Without Mercy (Body Farm #10)

“But didn’t that mean he had to go back to Egypt?”


“That’s the thing. He was supposed to go, but he didn’t want to go. His parents were already in prison, and he was afraid he’d be arrested, too. He wanted to apply for political asylum here, but he had a hard time finding anyone to help him, and he was afraid he was about to be deported. I thought maybe he had been deported. And maybe he was. Maybe he’s not the one who was killed.”

“But maybe he went into hiding? So he wouldn’t be sent back to Egypt?”

“Maybe, I don’t know. I just don’t know.” He sounded miserable.

“Hassim, this is very helpful,” I said. “I appreciate it, and I won’t tell anyone you called.”
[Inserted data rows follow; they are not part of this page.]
import Mathlib
import Summits.KontsevichZagierPeriods.KontsevichZagierPeriods.Theorems.SoloBlindStripWalk

/-!
# SoloBlind — lazy confined walks: LEMMA Φ(3) of the hafnian theorem in combinatorial form

Continuation of `SoloBlindStripWalk` (solo-blind programme, `paper/hafnian-theorem.md` §5, s33).
In the proof of THEOREM H the contribution of `t` unsupported primes `u₁, …, u_t` placed in the phase of a
supported prime `p` is `Φ_p(u₁,…,u_t) = 1ᵀ (I + N^{λ_t}) ⋯ (I + N^{λ_1}) 1` over `𝔽₂`, `N^λ` the shift by the
signed index `λ = λ(u)` truncated to the strip `[0,h)`, `h = (p-1)/2` (LEMMA Φ(1): with the half-system
`{gⁱ : 0 ≤ i < h}` the transfer operator of `u` is `I + N^{λ(u)}`).  Expanding the product, this is the parity
of the number of confined LAZY walks — at each step either stay or jump by `λ_i` — i.e. of
`lazyCount h [λ…] = Σ_{subsequences A} walkCount h A`.  LEMMA Φ(3) ("two or more unsupported primes in one
phase cancel") is the statement that the symmetrisation `Σ_{σ ∈ S_t} Φ_p(u_{σ(1)},…,u_{σ(t)})` vanishes
mod 2 for `t ≥ 2`.  Certified here:

* `lazyCount_reverse` : the lazy count is invariant under reversing the steps (sublists of the reversed
  list are the reversed sublists, and `walkCount_reverse`);
* `even_sum_perm_of_reverse_invariant` : any reversal-invariant statistic of a list of `r ≥ 2` steps,
  summed over all `r!` orderings, is even (reversal of the ordering is a fixed-point-free involution);
* `even_sum_perm_lazyCount` : hence `Σ_σ lazyCount h (λ ∘ σ)` is even — LEMMA Φ(3).

No multiplicity bookkeeping (`t!/r!`) is needed in this form: the involution acts on the ordering and carries
the jump set along.
-/

namespace Summit.KontsevichZagierPeriods.KontsevichZagierPeriods.Theorems
namespace SoloBlind
namespace StripWalk

open Finset

/-- Number of confined lazy walks with step list `ν`: the sum over all subsequences `A` of `ν` of
`walkCount h A` ( ≡ `1ᵀ ∏ (I + N^{ν_i}) 1` mod 2). -/
noncomputable def lazyCount (h : ℕ) (ν : List ℤ) : ℕ := (ν.sublists.map (walkCount h)).sum

/-- Reversing the steps does not change the number of confined lazy walks. -/
theorem lazyCount_reverse (h : ℕ) (ν : List ℤ) : lazyCount h ν.reverse = lazyCount h ν := by
  unfold lazyCount
  rw [List.sublists_reverse, List.map_map]
  have h1 : (walkCount h ∘ List.reverse) = walkCount h := by
    funext l
    simp [walkCount_reverse]
  rw [h1]
  exact (List.Perm.sum_eq ((List.sublists_perm_sublists' ν).map _)).symm

/-- A reversal-invariant statistic of `r ≥ 2` integer steps, summed over all orderings of the steps, is even. -/
theorem even_sum_perm_of_reverse_invariant (F : List ℤ → ℕ) (hF : ∀ l : List ℤ, F l.reverse = F l)
    {r : ℕ} (hr : 2 ≤ r) (ν : Fin r → ℤ) :
    Even (∑ σ : Equiv.Perm (Fin r), F (List.ofFn (ν ∘ ⇑σ))) := by
  classical
  have key : ∀ σ : Equiv.Perm (Fin r),
      F (List.ofFn (ν ∘ ⇑(Fin.revPerm.trans σ))) = F (List.ofFn (ν ∘ ⇑σ)) := by
    intro σ
    have : List.ofFn (ν ∘ ⇑(Fin.revPerm.trans σ)) = (List.ofFn (ν ∘ ⇑σ)).reverse := by
      rw [← ofFn_comp_rev]
      congr 1
    rw [this, hF]
  have hz : (∑ σ : Equiv.Perm (Fin r), (F (List.ofFn (ν ∘ ⇑σ)) : ZMod 2)) = 0 := by
    refine Finset.sum_involution (fun σ _ => Fin.revPerm.trans σ) ?_ ?_ ?_ ?_
    · intro σ _
      rw [key]
      generalize (F (List.ofFn (ν ∘ ⇑σ)) : ZMod 2) = x
      have h2 : (2 : ZMod 2) = 0 := by decide
      calc x + x = 2 * x := by ring
        _ = 0 := by rw [h2, zero_mul]
    · intro σ _ _ hEq
      have h2 : (Fin.revPerm : Equiv.Perm (Fin r)) = Equiv.refl _ := by
        have := congrArg (fun e => e.trans σ.symm) hEq
        simpa [Equiv.trans_assoc] using this
      have h3 := congrArg (fun e => ((e ⟨0, by omega⟩ : Fin r) : ℕ)) h2
      simp [Fin.revPerm_apply, Fin.rev] at h3
      omega
    · intro σ _
      exact Finset.mem_univ _
    · intro σ _
      ext x
      simp [Equiv.trans_apply, Fin.revPerm_apply, Fin.rev_rev]
  have hn : ((∑ σ : Equiv.Perm (Fin r), F (List.ofFn (ν ∘ ⇑σ)) : ℕ) : ZMod 2) = 0 := by
    push_cast
    exact hz
  rw [ZMod.natCast_eq_zero_iff] at hn
  exact even_iff_two_dvd.mpr hn

/-- LEMMA Φ(3) in combinatorial form: for `r ≥ 2` steps the symmetrised lazy count is even. -/
theorem even_sum_perm_lazyCount (h : ℕ) {r : ℕ} (hr : 2 ≤ r) (ν : Fin r → ℤ) :
    Even (∑ σ : Equiv.Perm (Fin r), lazyCount h (List.ofFn (ν ∘ ⇑σ))) :=
  even_sum_perm_of_reverse_invariant (lazyCount h) (lazyCount_reverse h) hr ν

end StripWalk
end SoloBlind
end Summit.KontsevichZagierPeriods.KontsevichZagierPeriods.Theorems
/-- **The quantifier-order strengthening of `X` is false too** (modulo the degree–covolume input):
there is no constant `C` serving EVERY `ε > 0` in `X` ("`∃ C ∀ ε`" instead of "`∀ ε ∃ C`").  Degrees
being positive integers, a datum of minimal degree exists, and letting `ε → 0⁺` in
`deg_min ≤ C N^{2+ε}` gives `deg_min ≤ C N²` for every semistable curve, against
`not_degreeBound_two_of_degCovol`.  (The limit step is the sibling crux workfile's
`degreeBound_two_of_const_uniform_in_eps`, Cruxes/SharpDegreeOfPolyDegree/Disproof.lean, which
recorded the endpoint as NOT refutable without a GHL-type input — supplied here as `hΩ`.) [folklore] -/
theorem not_target_uniformConst_of_degCovol
    (hΩ : ∃ a c : ℝ, 0 < c ∧ ∃ N₀ : ℕ, ∀ (W : WeierstrassCurve ℚ) [W.IsElliptic]
      [W.IsGloballyMinimal] [NeZero (W.conductorNorm ℤ)], W.IsSemistable ℤ →
        N₀ ≤ W.conductorNorm ℤ → ∀ D : ModularParametrizationData W (W.conductorNorm ℤ),
          c * (W.conductorNorm ℤ : ℝ) / Real.log (W.conductorNorm ℤ) ^ a ≤
            (D.modularDegree : ℝ) * ZLattice.covolume D.L.lattice) :
    ¬ ∃ C : ℝ, ∀ ε : ℝ, 0 < ε → ∀ (W : WeierstrassCurve ℚ) [W.IsElliptic] [W.IsGloballyMinimal]
      [NeZero (W.conductorNorm ℤ)], W.IsSemistable ℤ →
        ∃ D : ModularParametrizationData W (W.conductorNorm ℤ),
          (D.modularDegree : ℝ) ≤ C * (W.conductorNorm ℤ : ℝ) ^ (2 + ε) := by
  rintro ⟨C, hC⟩
  refine not_degreeBound_two_of_degCovol hΩ ⟨C, fun W _ _ _ hss => ?_⟩
  -- a datum of minimal degree
  have hne : ∃ m : ℕ, ∃ D : ModularParametrizationData W (W.conductorNorm ℤ),
      D.modularDegree = m := by
    obtain ⟨D, -⟩ := hC 1 one_pos W hss
    exact ⟨_, D, rfl⟩
  classical
  obtain ⟨D₀, hD₀⟩ := Nat.find_spec hne
  refine ⟨D₀, ?_⟩
  have hmin : ∀ D : ModularParametrizationData W (W.conductorNorm ℤ),
      D₀.modularDegree ≤ D.modularDegree := fun D => by
    rw [hD₀]
    exact Nat.find_min' hne ⟨D, rfl⟩
  have hN0 : (0 : ℝ) < (W.conductorNorm ℤ : ℝ) := by
    exact_mod_cast NeZero.pos (W.conductorNorm ℤ)
  have hdeg : ∀ ε : ℝ, 0 < ε →
      (D₀.modularDegree : ℝ) ≤ C * (W.conductorNorm ℤ : ℝ) ^ (2 + ε) := by
    intro ε hε
    obtain ⟨D, hD⟩ := hC ε hε W hss
    exact le_trans (by exact_mod_cast hmin D) hD
  -- let `ε → 0⁺`
  have ht : Filter.Tendsto (fun ε : ℝ => C * (W.conductorNorm ℤ : ℝ) ^ (2 + ε))
      (nhdsWithin 0 (Set.Ioi 0)) (nhds (C * (W.conductorNorm ℤ : ℝ) ^ (2 + (0 : ℝ)))) := by
    apply Filter.Tendsto.const_mul
    have h1 : Filter.Tendsto (fun ε : ℝ => 2 + ε) (nhdsWithin 0 (Set.Ioi 0)) (nhds (2 + 0)) :=
      ((continuous_const_add (2 : ℝ)).tendsto 0).mono_left nhdsWithin_le_nhds
    exact (Real.continuousAt_const_rpow hN0.ne').tendsto.comp h1
  rw [add_zero, Real.rpow_two] at ht
  refine ge_of_tendsto ht ?_
  filter_upwards [self_mem_nhdsWithin] with ε hε
  exact hdeg ε hε

end Summit.ABC.ABC.Theorems.SharpDegreeOfPolyHeight.Negative
import Mathlib

/-!
# Markman 2023 (JEMS 25) — §13 «Hyperholomorphic sheaves», the Mukai vector `w := (r, h, r)` (arXiv v4 p. 73 L13–19):
# «`(w, w)_{S⁺_X} = −r` and `g_w = r`», with (3.1), the sign remark p. 16 L6, the dimension count behind «`r ≥ 6`»,
# and the one-line arithmetic of LEMMA 13.2's proof («order = rank») — AS PRINTED, kernel-checked

E. Markman: [M23] *The monodromy of generalized Kummer varieties and algebraic cycles on their intermediate Jacobians*,
J. Eur. Math. Soc. 25 (2023) 231–321, doi 10.4171/jems/1199 — REFEREED; bib `Markman2023GeneralizedKummers`. Numbering
and wording = arXiv:1805.11574 **v4** (PDF sha256/16 `8e695d427eba6593`, re-fetched by read-only GET), whose §13 item
numbers agree with the JEMS numbers of record (Lemma 13.1 ∕ 13.2 = JEMS pp. 308–309, Theorem 13.3 = JEMS p. 309; lit-2
gen-9 `HOME/lit/LIT2-WEIL.md` §BB, read first-hand on the EMS PDF); «v4 p. N L m» = PyMuPDF line `m` of page `N`, text
layer extracted and p. 73 L3–40 ∕ p. 12 L21–45 read BY EYE at seat lit-w-markman g21 (pub-hsemireg LIT-W, 2026-08-25) on the
renders `r_mar23v4_p73_L3-40.png`, `r_mar23v4_p12_sec3.png` in `HOME/lit/Markman-renders-litw-markman-g21/`. §13 is the
section that PROVES [M23] Theorem 1.5 (algebraicity of the Hodge–Weil classes on abelian fourfolds of Weil type of
discriminant 1) from the hyperholomorphic sheaf `E_F`; this leaf kernel-checks only its opening arithmetic (row M-Mk8 of
the pub-hsemireg LIT-W table; W1 «twisted sheaves» column: the Brauer class of order `r`).

## What is printed (verbatim)

* §3 (v4 p. 12 L23–32): «Let `X` be an abelian surface. Set `S⁺ := ⊕_{i=0}^{2} H^{2i}(X, ℤ)`. The Mukai pairing on `S⁺` is
  given by (3.1) `⟨x, y⟩ := ∫_X (x₁y₁ − x₀y₂ − x₂y₀)`, where `x = (x₀, x₁, x₂)`, `y = (y₀, y₁, y₂)`, and `x_i, y_i` are the
  graded summands in `H^{2i}(X, ℤ)`.»; p. 12 L39–42: «Assume that the moduli space `M_H(v)` … is non-empty. Then `M_H(v)`
  is smooth, connected, projective, and holomorphic symplectic of dimension `⟨v, v⟩ + 2` [Mu2].»
* §4 (v4 p. 16 L4–7): «Let `(•, •)_{S⁺}` and `(•, •)_{S⁻}` be the restrictions of the pairing (4.15) to `S⁺` and `S⁻`.
  Both are even symmetric unimodular bilinear pairings … Note that `−(•, •)_{S⁺}` is the pairing given in (3.1), which is
  known as the Mukai pairing [Mu3, Y].»
* §13 (v4 p. 72 L48–50): «Let `M(w) := M_H(w)` be a smooth and compact moduli space of `H`-stable sheaves of primitive
  Mukai vector `w` of dimension `≥ 8` over an abelian surface `X`.» LEMMA 13.1 (p. 73 L3–7): «The Brauer class
  `α ∈ H²_an(M(w), 𝒪*_{M(w)})` of the universal sheaf has order divisible by
  `g_w := gcd{(w, λ) : λ ∈ S⁺_X, λ₂ ∈ H^{1,1}(X, ℤ)}`.» Proof, first sentence (L8): «The fiber `K_a(w)` of `M(w)` over
  `a ∈ Alb¹(M(w))` has dimension `≥ 4`, by assumption».
* §13 (v4 p. 73 L13–19): «Let `r` be an even integer satisfying `r ≥ 6`. Let `X` be an abelian surface with a cyclic
  Picard group generated by an ample class `H` with `h := c₁(H)` satisfying `(h, h)_{S⁺_X} = −(2r² + r)` (so
  `∫_X h² = 2r² + r`). Set `w := (r, h, r)`. Then `(w, w)_{S⁺_X} = −r` and `g_w = r`.»
* LEMMA 13.2 (1) (p. 73 L20–25): «The sheaf `E_F` over `M(w)` in Theorem 11.1 is `α`-twisted by a Brauer class `α` of
  order equal to the rank `r` of `E_F`. …» Proof (L34–36): «The order of the Brauer class necessarily divides the rank
  of the sheaf. In our case the rank `r` divides the order of `α` by Lemma 13.1. Hence, they are equal.»

## The model and what is proved (0 `def`, 0 named fact, 0 sorry; nothing geometric)

With `NS(X) = ℤh` (cyclic Picard group) the Mukai vectors with algebraic middle component form `ℤ³ ∋ (x₀, b, x₂)`
standing for `(x₀, b·h, x₂)`; `∫_X h² = N`. The pairings are taken as HYPOTHESES on an arbitrary function `P` (resp.
`M`) — `(x, y)_{S⁺} = −N·b·b′ + x₀y₂ + x₂y₀` (= minus (3.1), p. 16 L6) and `⟨x, y⟩ = N·b·b′ − x₀y₂ − x₂y₀` ((3.1)) — so no
definition is introduced. PROVED: `mukai_neg` ((3.1) vs `(•,•)_{S⁺}`); `pairing_h_h` («`(h, h)_{S⁺} = −(2r² + r)`» is the
normalisation `N = 2r² + r`); `pairing_w_w` («`(w, w)_{S⁺} = −r`»); `mukai_w_w` (`⟨w, w⟩ = r`), hence `dim M(w) =
⟨w, w⟩ + 2 = r + 2` and «dimension `≥ 8`» ⟺ `r ≥ 6`, and the Albanese fibre `K_a(w)` of dimension `r + 2 − 4` has
«dimension `≥ 4`» ⟺ `r ≥ 6` (`dim_moduli`, `dim_ge_eight_iff`, `dim_fibre_ge_four_iff`; `dim Alb = dim(X × X̂) = 4`
BY VALUE); `pairing_w` («`(w, λ)`» for `λ = (a, b·h, c)` equals `r·(a + c − (2r + 1)b)`); «`g_w = r`» as: `r` divides
every `(w, λ)`, `(w, (1, 0, 0)) = r`, hence a natural number divides all the values `(w, λ)` iff it divides `r`
(`r_dvd_pairing_w`, `pairing_w_unit`, `dvd_all_pairing_w_iff` — i.e. the printed gcd is `r`); LEMMA 13.2's proof
arithmetic (`order_eq_rank`: `o ∣ r`, `g ∣ o`, `g = r` ⟹ `o = r`); and a seat remark, ×0, not a printed sentence:
`∫h² = 2r² + r = r(2r + 1)` is even iff `r` is even (`even_two_mul_sq_add_iff`) — consistent with «Let `r` be an even
integer» since the intersection form of an abelian surface is even (BY VALUE). BY VALUE ∕ NOT formalised: `S⁺` as
cohomology, (4.15), Yoshioka, [Mu2], the Brauer class, Lemma 13.1's proof, [Ma9], Theorem 11.1, everything in
Lemma 13.2 after «Hence, they are equal.». Honest framing: bookkeeping of printed arithmetic; nothing here bears on the
Hodge conjecture or re-proves a statement of [M23].
-/

namespace Literature.AlgebraicGeometry.HodgeTheory

namespace KummerModuliMukaiVector

/-! ### §A — (3.1) and `(•, •)_{S⁺} = −⟨•, •⟩` on Mukai vectors `(x₀, b·h, x₂)` with `∫h² = N` -/

section Pairing

variable (N : ℤ) (P : ℤ × ℤ × ℤ → ℤ × ℤ × ℤ → ℤ)
  (hP : ∀ x y : ℤ × ℤ × ℤ, P x y = -(N * x.2.1 * y.2.1) + x.1 * y.2.2 + x.2.2 * y.1)
include hP

/-- «Note that `−(•, •)_{S⁺}` is the pairing given in (3.1), which is known as the Mukai pairing» — on vectors
`(x₀, b·h, x₂)`, `(y₀, b′·h, y₂)`: `(x, y)_{S⁺} = −⟨x, y⟩` with `⟨x, y⟩ = ∫(x₁y₁ − x₀y₂ − x₂y₀) = N b b′ − x₀y₂ − x₂y₀`.
[cite: Markman2023GeneralizedKummers, (3.1) and §4 p. 16 remark, JEMS 25 (2023); arXiv v4 p. 12 L26–31, p. 16 L6] -/
theorem mukai_neg (M : ℤ × ℤ × ℤ → ℤ × ℤ × ℤ → ℤ)
    (hM : ∀ x y : ℤ × ℤ × ℤ, M x y = N * x.2.1 * y.2.1 - x.1 * y.2.2 - x.2.2 * y.1) (x y : ℤ × ℤ × ℤ) :
    P x y = -M x y := by
  rw [hP, hM]; ring

/-- `(•, •)_{S⁺}` is symmetric (an «even symmetric unimodular bilinear pairing»; symmetry only is used below).
[cite: Markman2023GeneralizedKummers, §4, JEMS 25 (2023); arXiv v4 p. 16 L4–5] -/
theorem pairing_symm (x y : ℤ × ℤ × ℤ) : P x y = P y x := by
  rw [hP, hP]; ring

/-- «`h := c₁(H)` satisfying `(h, h)_{S⁺_X} = −(2r² + r)` (so `∫_X h² = 2r² + r`)» — with `h = (0, 1·h, 0)`:
`(h, h)_{S⁺} = −N`, so the printed normalisation is `N = ∫h² = 2r² + r`.
[cite: Markman2023GeneralizedKummers, §13, JEMS 25 (2023) p. 308; arXiv v4 p. 73 L14–18] -/
theorem pairing_h_h : P (0, 1, 0) (0, 1, 0) = -N := by
  rw [hP]; ring

/-- «Set `w := (r, h, r)`. Then `(w, w)_{S⁺_X} = −r`» — for `∫h² = 2r² + r`.
[cite: Markman2023GeneralizedKummers, §13, JEMS 25 (2023) p. 308; arXiv v4 p. 73 L18–19] -/
theorem pairing_w_w (r : ℤ) (hN : N = 2 * r ^ 2 + r) : P (r, 1, r) (r, 1, r) = -r := by
  rw [hP, hN]; ring

/-- «`(w, λ)` : `λ ∈ S⁺_X`, `λ₂ ∈ H^{1,1}(X, ℤ)`» — with `NS(X) = ℤh`, `λ = (a, b·h, c)` and
`(w, λ)_{S⁺} = −(2r² + r)b + rc + ra = r·(a + c − (2r + 1)b)`.
[cite: Markman2023GeneralizedKummers, Lemma 13.1 and §13, JEMS 25 (2023) p. 308; arXiv v4 p. 73 L6–7, L13–19] -/
theorem pairing_w (r : ℤ) (hN : N = 2 * r ^ 2 + r) (a b c : ℤ) :
    P (r, 1, r) (a, b, c) = r * (a + c - (2 * r + 1) * b) := by
  rw [hP, hN]; ring

/-- Hence `r` divides every value `(w, λ)`. [cite: Markman2023GeneralizedKummers, §13 («g_w = r»), JEMS 25 (2023) p. 308; arXiv v4 p. 73 L19] -/
theorem r_dvd_pairing_w (r : ℤ) (hN : N = 2 * r ^ 2 + r) (l : ℤ × ℤ × ℤ) : r ∣ P (r, 1, r) l := by
  obtain ⟨a, b, c⟩ := l
  rw [pairing_w N P hP r hN a b c]
  exact dvd_mul_right r _

/-- … and the value `r` is attained, at `λ = (1, 0, 0)` (the class of a point-free rank-one vector: `(w, (1,0,0)) = w₂ = r`).
[cite: Markman2023GeneralizedKummers, §13 («g_w = r»), JEMS 25 (2023) p. 308; arXiv v4 p. 73 L19] -/
theorem pairing_w_unit (r : ℤ) (hN : N = 2 * r ^ 2 + r) : P (r, 1, r) (1, 0, 0) = r := by
  rw [pairing_w N P hP r hN]; ring

/-- «`g_w = r`»: `g_w := gcd{(w, λ)}` is `r` — a number divides ALL the values `(w, λ)`, `λ = (a, b·h, c)`, iff it
divides `r` (so `|r|` is the greatest common divisor of the value set, and the value set is the ideal `rℤ`).
[cite: Markman2023GeneralizedKummers, §13, JEMS 25 (2023) p. 308; arXiv v4 p. 73 L19] -/
theorem dvd_all_pairing_w_iff (r : ℤ) (hN : N = 2 * r ^ 2 + r) (g : ℤ) :
    (∀ l : ℤ × ℤ × ℤ, g ∣ P (r, 1, r) l) ↔ g ∣ r := by
  refine ⟨fun h => ?_, fun h l => dvd_trans h (r_dvd_pairing_w N P hP r hN l)⟩
  have := h (1, 0, 0)
  rwa [pairing_w_unit N P hP r hN] at this

/-- The value set `{(w, λ)}` is exactly the set of multiples of `r` (so its gcd is `|r|`).
[cite: Markman2023GeneralizedKummers, §13 («g_w = r»), JEMS 25 (2023) p. 308; arXiv v4 p. 73 L19] -/
theorem range_pairing_w (r : ℤ) (hN : N = 2 * r ^ 2 + r) :
    Set.range (fun l : ℤ × ℤ × ℤ => P (r, 1, r) l) = {v : ℤ | r ∣ v} := by
  ext v
  constructor
  · rintro ⟨l, rfl⟩
    exact r_dvd_pairing_w N P hP r hN l
  · rintro ⟨m, rfl⟩
    refine ⟨(m, 0, 0), ?_⟩
    show P (r, 1, r) (m, 0, 0) = r * m
    rw [pairing_w N P hP r hN]
    ring

end Pairing

/-! ### §B — `⟨w, w⟩ = r`: «dimension `⟨v, v⟩ + 2`», «of dimension `≥ 8`», «has dimension `≥ 4`, by assumption» -/

/-- (3.1) on `w = (r, h, r)` with `∫h² = 2r² + r`: `⟨w, w⟩ = ∫h² − 2·r·r = r`.
[cite: Markman2023GeneralizedKummers, (3.1) and §13, JEMS 25 (2023); arXiv v4 p. 12 L26–31, p. 73 L18–19] -/
theorem mukai_w_w (r : ℤ) : (2 * r ^ 2 + r) * 1 * 1 - r * r - r * r = r := by ring

/-- «holomorphic symplectic of dimension `⟨v, v⟩ + 2`»: for `w`, `dim M(w) = r + 2`.
[cite: Markman2023GeneralizedKummers, §3, JEMS 25 (2023); arXiv v4 p. 12 L41–42, with §13 p. 73 L18–19] -/
theorem dim_moduli (r : ℤ) : ((2 * r ^ 2 + r) * 1 * 1 - r * r - r * r) + 2 = r + 2 := by ring

/-- «… of primitive Mukai vector `w` of dimension `≥ 8`» ⟺ «`r ≥ 6`» (`dim M(w) = r + 2`).
[cite: Markman2023GeneralizedKummers, §13, JEMS 25 (2023) p. 308; arXiv v4 p. 72 L48–50, p. 73 L13] -/
theorem dim_ge_eight_iff (r : ℤ) : 8 ≤ r + 2 ↔ 6 ≤ r := by omega

/-- «The fiber `K_a(w)` of `M(w)` over `a ∈ Alb¹(M(w))` has dimension `≥ 4`, by assumption» — the Albanese fibre has
dimension `dim M(w) − dim(X × X̂) = (r + 2) − 4` (`dim X × X̂ = 4` BY VALUE), and `≥ 4` ⟺ `r ≥ 6` ⟺ `dim M(w) ≥ 8`.
[cite: Markman2023GeneralizedKummers, Lemma 13.1 (proof, first sentence), JEMS 25 (2023) p. 308; arXiv v4 p. 73 L8, p. 12 L42–45] -/
theorem dim_fibre_ge_four_iff (r : ℤ) : 4 ≤ (r + 2) - 4 ↔ 6 ≤ r := by omega

/-- Seat remark (×0 — the print says only «Let `r` be an even integer»): `∫h² = 2r² + r = r(2r + 1)` is EVEN iff `r`
is even; since the intersection form of an abelian surface is even (BY VALUE), an `h` with `∫h² = 2r² + r` requires
`r` even. [cite: Markman2023GeneralizedKummers, §13, JEMS 25 (2023) p. 308; arXiv v4 p. 73 L13–18 (parity hypothesis; the «iff» is folklore arithmetic)] -/
theorem even_two_mul_sq_add_iff (r : ℤ) : Even (2 * r ^ 2 + r) ↔ Even r := by
  constructor
  · intro h
    have h2 : Even (2 * r ^ 2) := ⟨r ^ 2, by ring⟩
    exact (Int.even_add.mp h).mp h2
  · rintro ⟨k, rfl⟩
    exact ⟨4 * k ^ 2 + k, by ring⟩

/-! ### §C — LEMMA 13.2, proof: «order divides rank; rank divides order (Lemma 13.1, `g_w = r`); hence equal» -/

/-- LEMMA 13.2 (1), the printed argument: «The order of the Brauer class necessarily divides the rank of the sheaf. In
our case the rank `r` divides the order of `α` by Lemma 13.1. Hence, they are equal.» — with `o` the order, `r` the
rank, `g = g_w`: `o ∣ r`, `g ∣ o` (Lemma 13.1, BY VALUE) and `g = r` (§13 p. 73 L19) give `o = r`.
[cite: Markman2023GeneralizedKummers, Lemma 13.2 (proof), JEMS 25 (2023) p. 309; arXiv v4 p. 73 L34–36] -/
theorem order_eq_rank {o r g : ℕ} (h1 : o ∣ r) (h2 : g ∣ o) (hg : g = r) : o = r := by
  subst hg
  exact Nat.dvd_antisymm h1 h2

/-- The same over `ℤ` for the lattice value `g_w = r` as it comes out of §A (`r ≥ 6 > 0`): the order `o : ℕ` with
`(o : ℤ) ∣ r` and `r ∣ o` equals `r`. [cite: Markman2023GeneralizedKummers, Lemma 13.2 (proof), JEMS 25 (2023) p. 309; arXiv v4 p. 73 L34–36] -/
theorem order_eq_rank_int {o : ℕ} {r : ℤ} (hr : 0 ≤ r) (h1 : (o : ℤ) ∣ r) (h2 : r ∣ (o : ℤ)) : (o : ℤ) = r :=
  Int.dvd_antisymm (Int.natCast_nonneg o) hr h1 h2

/-! ### Numerals (sanity instances; `example`s carry no tag)

`r = 6` (the smallest admissible): `∫h² = 78`, `w = (6, h, 6)`, `(w, w)_{S⁺} = −78 + 72 = −6`, `dim M(w) = 8`,
Albanese fibre dimension `4`; `(w, (a, b·h, c)) = 6(a + c − 13b)`. `r = 8`: `∫h² = 136`, `(w, w)_{S⁺} = −8`, `dim = 10`. -/

example : (2 * (6:ℤ) ^ 2 + 6) = 78 ∧ -(78 * 1 * 1) + (6:ℤ) * 6 + 6 * 6 = -6 := by norm_num
example : (2 * (8:ℤ) ^ 2 + 8) = 136 ∧ -(136 * 1 * 1) + (8:ℤ) * 8 + 8 * 8 = -8 := by norm_num
example (a b c : ℤ) : -(78 * 1 * b) + (6:ℤ) * c + 6 * a = 6 * (a + c - 13 * b) := by ring

end KummerModuliMukaiVector

end Literature.AlgebraicGeometry.HodgeTheory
“Thank you. I . . . I hope it’s not him. But if it is, I appreciate what you’re doing.”

After I hung up, I thought—fretted—about what to do if case number 16–17 turned out to be UT student Shafiq Mustafah. How would I even go about contacting his parents, somewhere in an Egyptian prison? How would they be able to bear it, these parents who had entrusted their son to America—the nation that held itself up as the world’s shining beacon of democratic enlightenment and decency—when they learned that his fate had turned out to be far worse than theirs?

Most of the time I loved my job, but as I contemplated the conversations that might lie ahead, I hated this piece of it. Can’t be helped, I thought. Won’t be easy, but has to be done.

Opening my desk drawer, I took out the UT Directory and flipped to the listing for the Center for International Education, the office that dealt with foreign students and the mountains of paperwork they brought and generated during their studies here. My eye was caught by a familiar name: Deborah Dwyer, the center’s assistant director, had been Kathleen’s secretary many years before. Kathleen had always praised the young woman’s abilities, predicting that she would go on to bigger and better things than secretarial work. It pleased me to see that Kathleen had been right.

I dialed Debbie’s extension, and she answered on the second ring. “International Education, Deborah Dwyer.”

“Hello, Deborah Dwyer. It’s Bill Brockton, in Anthropology. How in the world are you?”

“I’m doing well, Dr. Brockton. How are you? It’s good to hear your voice.”

“I’m hanging in,” I said, then—to my own surprise—added, “I still miss her, Debbie. After all these years, I do.”

There was a pause, and when she spoke again, her voice sounded thick. “I know. So do I. She was such a fine woman. Very special.”

“She was. Thank you. She always spoke so highly of you. I know she’d be proud of how you’re doing.” I cleared my throat. “But listen, I didn’t call to make you and me cry. I called to ask a favor.”

“Sure. What can I do for you?”

“I’m wondering what sort of information you have on a student from Egypt—a young man named Shafiq Mustafah.”

She didn’t answer right away, so I went on, “He’s studying engineering or computer science or some other STEM field. Or was, I think. Maybe not now.”

“Is this the name of someone who’s taking a class from you?” Her voice had gone guarded. A bad sign, I thought.

“No, it’s not.”

“Do you have a records release? Signed by the student?”

“No, why—do I need one?”

“I’m afraid so.”

“But he’s a student at a public university. I’m a faculty member. Why can’t I see the file of any student I need to?”

“Same reason students can’t see your file. It’s personal information, subject to strict privacy protections. Takes a court order, a request from the Department of Homeland Security. Unless you can get a release from—what did you say his name is?”

“Shafiq. I can’t get a release from Shafiq, Debbie, because Shafiq is dead.” I heard a soft gasp, but I barged ahead. “That’s what I’m afraid of, anyhow. I’ve got the skeletal remains of a twenty-year-old Middle Eastern male here, and I’m trying to identify him, but I’m having a hell of a time. I’ve just learned that Shafiq Mustafah went missing about six months ago. At this moment, he’s my only lead. But so far all I have is a name.”

“God in heaven,” she said, then I heard her draw a deep breath. “Dr. Brockton, I don’t think we should be talking about this on the phone. Can you come see me?”

“If you can’t give me any information, I don’t see any point,” I said. It came out sounding more sulky than I intended. Or maybe it came out exactly as sulky as I intended.

“The privacy protections are very clear,” she said. “All the same, I wish you’d come see me. Please?”

“Well, since you put it that way. When should I come?”

“Are you free now?”

“Well . . .” I checked my calendar. “I’ve got a meeting with the provost in an hour, but if you think we can be done in time for me to make that?”